Congratulations to Taylor Jay, postdoctoral fellow in the Freeman lab, who received a NINDS F32 Postdoctoral National Research Service Award (NRSA) Fellowship for her project “Glial regulation of neuronal physiology in response to local injury”.
The focus of Jay's investigation is understanding the role of glia in propagating injury signals broadly across the nervous system. This work will expand upon research by Dr. Jimmy Hsu in the Freeman lab, which established that following injury to the nervous system, neurons distant to the injury site exhibit changes in physiology and function. Interestingly, these physiological changes required glia.

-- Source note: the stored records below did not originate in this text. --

import Mathlib

/-!
# Route BarrierLever — item `KRSTNoGoBelow12cOnB05` (stmt-ValiantsHypothesis-19340), part 1/6:
# short character sums on a simplex and the Gershgorin independence criterion

Lean text authored by the cell planner seat `valiant-natproofs-p2` (gen 3, HOME/CharSum-p2g3.lean =
HOME/RowZero-p2g3.lean v5 §CharSum, referee PASS), landed by the prover seat as the first helper of
the [B05]-conditional no-go band `b < 12c` for KRST's generator (memo ROUTE-MEMO-p2-g3 §4c–§4e).
Mathlib only. Newton's identity for complete homogeneous sums (`newton`) and the hockey-stick bound
**`norm_sum_simplex_le`** (`‖Σ_t z_t^i‖ ≤ K` for `1 ≤ i ≤ n` ⇒ `‖Σ_{|μ| ≤ n} z^μ‖ ≤ C(K+n, n)`);
`linearIndependent_of_gram_dominant` (Gershgorin for Gram matrices); `chi e μ = Π_t ψ(e_t)^{μ_t}`
(`ψ = ZMod.stdAddChar`) and **`linearIndependent_chi`**: characters on the simplex with pairwise
uniform cancellation `‖Σ_t ψ(i (e'_t − e_t))‖ ≤ K` and `(|I| − 1)·C(K+n, n) < |simplex|` are linearly
independent. WHAT THIS IS NOT: no exponential-sum ESTIMATE is proved (Bourgain 2005 Thm 2 stays a
hypothesis of the later parts).
-/

-- layout Summits/ValiantsHypothesis/ValiantsHypothesis forces the duplicated namespace component
set_option linter.dupNamespace false
noncomputable section

open Finset
namespace Summit.ValiantsHypothesis.ValiantsHypothesis.Theorems.BarrierLever.KRSTNoGoBelow12cOnB05.CharSum

variable {N : ℕ}

/-- The monomial `z^μ = Π_t z_t^{μ_t}`. -/
noncomputable def mono (z : Fin N → ℂ) (μ : Fin N → ℕ) : ℂ := ∏ t, z t ^ μ t

/-- Complete homogeneous sum of degree `d`. -/
noncomputable def hsum (z : Fin N → ℂ) (d : ℕ) : ℂ := ∑ μ ∈ Nat.antidiagonalTuple N d, mono z μ

/-- Power sum `P_i = Σ_t z_t^i`. -/
noncomputable def psum (z : Fin N → ℂ) (i : ℕ) : ℂ := ∑ t, z t ^ i

/-- Weighted sum `W_t(d) = Σ_{|μ| = d} μ_t z^μ`. -/
noncomputable def wsum (z : Fin N → ℂ) (t : Fin N) (d : ℕ) : ℂ :=
  ∑ μ ∈ Nat.antidiagonalTuple N d, (μ t : ℂ) * mono z μ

One of the project's aims is to identify how glia sense injury in the nervous system and to dissect the pathways by which these signals are transduced into functional responses. Jay and her team also propose to identify the factors that glia produce to induce neurophysiological changes in neurons distant from the injury site and to identify the functional role of these long-range changes in neuronal function after injury. Together, these studies will provide insight into the mechanisms by which injury signals spread across the nervous system and identify the cellular and molecular pathways responsible for this unknown but important phenomenon. These mechanisms could then be targeted therapeutically to maintain beneficial responses of glia in clearing axonal debris after injury while preventing signaling that leads to detrimental changes in uninjured neuronal physiology.
The purpose of the Kirschstein-NRSA postdoctoral fellowship is to enhance the research training of promising postdoctoral candidates who have the potential to become productive, independent investigators in scientific health-related research fields.